# Book recommendations?



## Barnaby

Hi,

I am not sure if this is the right place to post, so please could a mod move it if not? Thanks.

I'm about - I hope - to have some time on my hands for the first time for a few years and I'd like to make a study of the history of music. I don't have huge amount of theory ( grade 5 piano is about it! ) but I'm not averse to learning. I still whorl full time and I'm not sure how my free time will actually work out in practice so I'd like a book that would give me the options of either studying at a fairly detailed level or which i could also use in a less technical way, broader overview style if that felt better.

I want to understand western musical styles and structures over the years with the option of taking some theory into the account.

I wonder if either the Oxford History of Western Music ( 5 vols Taruskin ) or A History of Western Music ( Burkholder, Grout ) might suffice and what strengths each has. I believe the latter has some online resources which might be good. Does anyone know if this would include music samples?

If there are other recommendations, please feel free to make suggestions.

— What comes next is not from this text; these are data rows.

import Summits.CriticalPhenomena.PercolationContinuityZ3.Theorems.Transplant.PlanarSkeletonFrmFromDefs
import Summits.CriticalPhenomena.PercolationContinuityZ3.Theorems.Transplant.SkelFrmFromBChoiceGeomT
import Summits.CriticalPhenomena.PercolationContinuityZ3.Theorems.Transplant.SkelFrmBChoiceGeomT
import Summits.CriticalPhenomena.PercolationContinuityZ3.Theorems.Transplant.SkelFrmFromBParamsSchedAT
import Summits.CriticalPhenomena.PercolationContinuityZ3.Theorems.Transplant.SkelFrmBParamsSchedAT
import Summits.CriticalPhenomena.PercolationContinuityZ3.Theorems.Transplant.PlanarCells2LevelsT
import Summits.CriticalPhenomena.PercolationContinuityZ3.Theorems.Transplant.SkelFrmFromBChoiceRooms
import Summits.CriticalPhenomena.PercolationContinuityZ3.Theorems.Transplant.SkelFrmBChoiceRooms
import HarnessLib
import Summits.CriticalPhenomena.PercolationContinuityZ3.Theorems.Transplant.SkelFrmBChoiceRoomsT
/-!
# U-WAVE PORT (RULING D-U, lead g21 2026-08-26; WAVE-U-MANIFEST v3.0 row «SkelFrmBChoiceRoomsT» ↦ «SkelFrmFromBChoiceRoomsT») of the tree module
# `Transplant/SkelFrmBChoiceRoomsT` onto the carrier `PlanarSkeletonFrmFrom` (frames only, cylinders connected from width `ℓ₀` on)

ORIGINAL TITLE: (R-40) `…T` TWIN (stmt-g21, 2026-08-23; ruling p3-g16 06:23:56Z, J18; lead g11 06:35:07Z: the choice function of record moves to `frmChoiceAllQ3T`): the twin of

builds on p205010 (kernel theorem, internal audit signed; external expert review pending) — nothing in this file uses p205010; NOTHING is claimed about the
OPEN node U `SamePDropOfSkeletonFrmFrom₁` (nor U_s / the end state).  Lane `prim-bschramm`, seat `prim-hp-8 gen 53 (U-wave port pen, family P-hp8; tool of record = p3-g26 port_u.py)`; helper file
(`--supports stmt-CriticalPhenomena-4575 --as helper`).  PORT RULES r1–r4 of RULING D-U: declaration order and proof texts are those of the original,
byte-identical except (i) the carrier token `PlanarSkeletonFrm ↦ PlanarSkeletonFrmFrom` (binders, `namespace`/`end` lines, qualified names of twinned
declarations), (ii) carrier-FREE declarations of the original (φ-level `Skelφ…` blocks and namespace-only arithmetic residents) are NOT re-declared —
this file imports the original and `export`s the twin-free residents (POLICY T / treatment (m1)); residents whose statement mentions a twinned
constant are copied, (iii) every carrier-binding declaration keeps its explicit binder `(Φ : PlanarSkeletonFrmFrom G)` in its own signature (r2).  Docstrings and citations are the original's.  Manifest row idx 70 (level 11; flags verbatim|DEF-ROW|MIXED(m1)); filed by the hp-8 lineage under RULING M-11 (family P-hp8).
-/

noncomputable section

open scoped Classical

namespace Summit.CriticalPhenomena.PercolationContinuityZ3.Theorems.Transplant

open Literature.Probability.Percolation Literature.Probability.LatticeModels SimpleGraph KNCells
open Literature.Barriers.CriticalPhenomena (graphBall graphBall_mono)
open BoxProdZ2 (ConcRadiiG)

/-! ## §1 The world rows over `cellGeomSG₂bT` (generic) -/

namespace Skelφ

section World

variable {V : Type} [DecidableEq V] {G : SimpleGraph V} [G.LocallyFinite] {ψ : V → Site 2} {P : PCells2T} {w₀ : V} {Λ : ConcRadiiG} {b₀ : Fin 2 → ℕ}

end World

end Skelφ

/-! ## §2 The column vertex over the staggered centre (the (ζ″) cells, map slot `φ′`) -/

namespace PlanarSkeletonFrmFrom

namespace NegB

open SkelConc (Consts)
open Neg

section Col

variable (κ : Consts) {V : Type} [DecidableEq V] [Countable V] {G : SimpleGraph V} [G.LocallyFinite] (Φ : PlanarSkeletonFrmFrom G) (t : V)
  (p : unitInterval) (D : Skelφ.StepI.DataNS V) (g f : ℕ) (c : Fin 2 → ℕ) {φ' : V → Site 2}

/-- **THE COLUMN VERTEX OVER THE STAGGERED CENTRE**: a vertex of fine position exactly `cenS y`, inside the cube window of radius `offNT y = NrepA (cenS y) + 1` (chosen
from `hcol_fineA_atT`). [cite: KozmaNitzan2024, §4 p. 26 ((29): columns)] -/
def colVT (κ : Consts) {V : Type} [DecidableEq V] [Countable V] {G : SimpleGraph V} [G.LocallyFinite] (Φ : PlanarSkeletonFrmFrom G) (t : V) (p : unitInterval) (D : Skelφ.StepI.DataNS V) (g : ℕ) (f : ℕ) (c : Fin 2 → ℕ) {φ' : V → Site 2} (hlip : Skelφ.Lip G φ') (hstep : Skelφ.Steps G φ') (hN : EqNumL κ Φ t p D g f) (y : Site 2) : V :=
  Classical.choose (hcol_fineA_atT κ Φ t p D g f c hlip hstep hN y (le_refl (offNT κ Φ t p D g f c y)))

/-- The column vertex's defining facts. [folklore] -/
theorem colVT_spec (κ : Consts) {V : Type} [DecidableEq V] [Countable V] {G : SimpleGraph V} [G.LocallyFinite] (Φ : PlanarSkeletonFrmFrom G) (t : V) (p : unitInterval) (D : Skelφ.StepI.DataNS V) (g : ℕ) (f : ℕ) (c : Fin 2 → ℕ) {φ' : V → Site 2} (hlip : Skelφ.Lip G φ') (hstep : Skelφ.Steps G φ') (hN : EqNumL κ Φ t p D g f) (y : Site 2) :
    colVT κ Φ t p D g f c hlip hstep hN y ∈ Skelφ.VWin G (fineA κ Φ t p D g f φ') t ((fcellsT κ Φ t p D g f c).Q y) (offNT κ Φ t p D g f c y) ∧
      fineA κ Φ t p D g f φ' (colVT κ Φ t p D g f c hlip hstep hN y) = (fcellsT κ Φ t p D g f c).cenS y :=
  (Classical.choose_spec (hcol_fineA_atT κ Φ t p D g f c hlip hstep hN y (le_refl (offNT κ Φ t p D g f c y))))

/-- **`fineA (colVT y) = cenS y`** (the (C)/(R) binder `hcF`). [folklore] -/
theorem colVT_eq (κ : Consts) {V : Type} [DecidableEq V] [Countable V] {G : SimpleGraph V} [G.LocallyFinite] (Φ : PlanarSkeletonFrmFrom G) (t : V) (p : unitInterval) (D : Skelφ.StepI.DataNS V) (g : ℕ) (f : ℕ) (c : Fin 2 → ℕ) {φ' : V → Site 2} (hlip : Skelφ.Lip G φ') (hstep : Skelφ.Steps G φ') (hN : EqNumL κ Φ t p D g f) (y : Site 2) :
    fineA κ Φ t p D g f φ' (colVT κ Φ t p D g f c hlip hstep hN y) = (fcellsT κ Φ t p D g f c).cenS y :=
  (colVT_spec κ Φ t p D g f c hlip hstep hN y).2

/-- The column vertex lies in every cube window of radius `≥ offNT y`. [folklore] -/
theorem colVT_mem_VWin (κ : Consts) {V : Type} [DecidableEq V] [Countable V] {G : SimpleGraph V} [G.LocallyFinite] (Φ : PlanarSkeletonFrmFrom G) (t : V) (p : unitInterval) (D : Skelφ.StepI.DataNS V) (g : ℕ) (f : ℕ) (c : Fin 2 → ℕ) {φ' : V → Site 2} (hlip : Skelφ.Lip G φ') (hstep : Skelφ.Steps G φ') (hN : EqNumL κ Φ t p D g f) (y : Site 2) {R : ℕ}
    (hR : offNT κ Φ t p D g f c y ≤ R) :
    colVT κ Φ t p D g f c hlip hstep hN y ∈ Skelφ.VWin G (fineA κ Φ t p D g f φ') t ((fcellsT κ Φ t p D g f c).Q y) R :=
  Skelφ.VWin_mono (subset_refl _) hR (colVT_spec κ Φ t p D g f c hlip hstep hN y).1

/-- **The column vertex lies in the cube window of the schedule of record at every anchor** (the (C)/(R) binder `hcQ`; `colQ_schedOfT`). [folklore] -/
theorem colVT_mem_VWin_schedOfT (κ : Consts) {V : Type} [DecidableEq V] [Countable V] {G : SimpleGraph V} [G.LocallyFinite] (Φ : PlanarSkeletonFrmFrom G) (t : V) (p : unitInterval) (D : Skelφ.StepI.DataNS V) (g : ℕ) (f : ℕ) (c : Fin 2 → ℕ) {φ' : V → Site 2} (hlip : Skelφ.Lip G φ') (hstep : Skelφ.Steps G φ') (hN : EqNumL κ Φ t p D g f) (S : Skelφ.Prm.SchedIn) (a : ℕ) (y : Site 2) :
    colVT κ Φ t p D g f c hlip hstep hN y ∈
      Skelφ.VWin G (fineA κ Φ t p D g f φ') t ((fcellsT κ Φ t p D g f c).Q y) ((schedOfT κ Φ t p D g f c S).rQ a y) :=
  colVT_mem_VWin κ Φ t p D g f c hlip hstep hN y (colQ_schedOfT κ Φ t p D g f c S a y)

/-- **The column vertex's depth** `colVT y ∈ B_G(t, offNT y)`. [folklore] -/
theorem colVT_mem_graphBall (κ : Consts) {V : Type} [DecidableEq V] [Countable V] {G : SimpleGraph V} [G.LocallyFinite] (Φ : PlanarSkeletonFrmFrom G) (t : V) (p : unitInterval) (D : Skelφ.StepI.DataNS V) (g : ℕ) (f : ℕ) (c : Fin 2 → ℕ) {φ' : V → Site 2} (hlip : Skelφ.Lip G φ') (hstep : Skelφ.Steps G φ') (hN : EqNumL κ Φ t p D g f) (y : Site 2) :
    colVT κ Φ t p D g f c hlip hstep hN y ∈ graphBall G t (offNT κ Φ t p D g f c y) :=
  Skelφ.mem_graphBall_of_mem_VWin (colVT_spec κ Φ t p D g f c hlip hstep hN y).1

/-- **THE COLUMN VERTEX'S DEPTH IS LINEAR IN THE CELL INDEX** (the (C)/(R) binder `hcD` with `cC := cOffS`, `dC := 1`; KGDepth's `D₀`):
`colVT y ∈ B_G(t, cOffS·(|y₀| + |y₁|) + 1)`, under the numeric long clause and `|h_L| ≤ 10·n_L`. [cite: KozmaNitzan2024, §4 Lemma 10 Step IV (pp. 20–21)] -/
theorem colVT_mem_graphBall_lin (κ : Consts) {V : Type} [DecidableEq V] [Countable V] {G : SimpleGraph V} [G.LocallyFinite] (Φ : PlanarSkeletonFrmFrom G) (t : V) (p : unitInterval) (D : Skelφ.StepI.DataNS V) (g : ℕ) (f : ℕ) (c : Fin 2 → ℕ) {φ' : V → Site 2} (hlip : Skelφ.Lip G φ') (hstep : Skelφ.Steps G φ') (hN : EqNumL κ Φ t p D g f)
    (hκ : (hL κ Φ t p D g f).natAbs ≤ 10 * nL κ Φ t p D g f) (y : Site 2) :
    colVT κ Φ t p D g f c hlip hstep hN y ∈ graphBall G t (cOffS κ Φ t p D g f * ((y 0).natAbs + (y 1).natAbs) + 1) :=
  graphBall_mono G t (offNT_le κ Φ t p D g f c hN hκ y) (colVT_mem_graphBall κ Φ t p D g f c hlip hstep hN y)

/-- **`QSepGeom` for the staggered cells at the fine map of record** (any schedule, any boxes): the (C) residue's `hQ` at `NegB.ΓQT` (with `φ′ := φL …`, `D := O.merged`,
`hN := eqNumL_of_atQT hAt`). [cite: KozmaNitzan2024, §4 p. 26 ((29))] -/
theorem qSepGeom_fineA_bT (κ : Consts) {V : Type} [DecidableEq V] [Countable V] {G : SimpleGraph V} [G.LocallyFinite] (Φ : PlanarSkeletonFrmFrom G) (t : V) (p : unitInterval) (D : Skelφ.StepI.DataNS V) (g : ℕ) (f : ℕ) (c : Fin 2 → ℕ) {φ' : V → Site 2} (hlip : Skelφ.Lip G φ') (hN : EqNumL κ Φ t p D g f) (Λ : ConcRadiiG) (b₀ : Fin 2 → ℕ) :
    QSepGeom G (Skelφ.cellGeomSG₂bT G (fineA κ Φ t p D g f φ') (fcellsT κ Φ t p D g f c) t Λ b₀) :=
  Skelφ.qSepGeomSG₂bT _ _ _ (lip_fineA_at κ Φ t p D g f hlip hN)

end Col

end NegB

end PlanarSkeletonFrmFrom

end Summit.CriticalPhenomena.PercolationContinuityZ3.Theorems.Transplant

end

Anyway, if some of you knowledgeable people could help me out I'd be grateful.

Thanks 

B


----------



## EdwardBast

I'd say try Taruskin, beginning with whatever era most interests you, and see if that gives you what you are looking for.


----------



## Barnaby

Thank you, Edward, for your suggestion. It is certainly seems more expansive ( and expensive ) than the Burkholder, and I'm tempted to order that. I have read reviews which suggest you can dip into it and read at at variety of levels too which sounds interesting


----------



## millionrainbows

I think this is an excellent history.


----------



## Barnaby

Went a bit mad yesterday and ordered the full 5 Vols of Taruskin 

It arrived toad and I'm browsing tomorrow though had a peek and it looks great. Come next weekend, my study commences !!


----------



## leroy

I just read Charles Rosen's book, "The Classical Style: Haydn, Mozart, Beethoven (Expanded Edition)" and would recommend it for a good understanding of what those three genius' were up to.


----------



## Albert7

Quick question: are you interested in books regarding music theory or philosophical essays about music? So that I can direct better what to recommend you.


----------



## Barnaby

Hi Albert, I'm looking for a history of musical styles, and growth of theory. I have invested a fair bit of cash in the Taruskin and early impressions are positive. I had to go back to work this last week when I expected to be on leave but I'm off for a few weeks now so I'm about to dive in


----------



## Albert7

Here you go:

http://www.amazon.com/Fundamentals-Musical-Composition-Arnold-Schoenberg/dp/0571196586/ref=sr_1_1?s=books&ie=UTF8&qid=1427515653&sr=1-1&keywords=arnold+schoenberg

Schoenberg's book regarding the art of composition.


----------



## Bruce

*Bernstein Norton*

This is not a book, but nonetheless an excellent place to start in order to learn how music evolved. I highly recommend *Bernstein's Norton Lectures* given at Harvard University. I think it was the 70s. They are available on YouTube. For me, they were pivotal in my understanding of music. I can't praise them enough.


----------



## Kivimees

Albert7 said:


> Here you go:
> 
> http://www.amazon.com/Fundamentals-Musical-Composition-Arnold-Schoenberg/dp/0571196586/ref=sr_1_1?s=books&ie=UTF8&qid=1427515653&sr=1-1&keywords=arnold+schoenberg
> 
> Schoenberg's book regarding the art of composition.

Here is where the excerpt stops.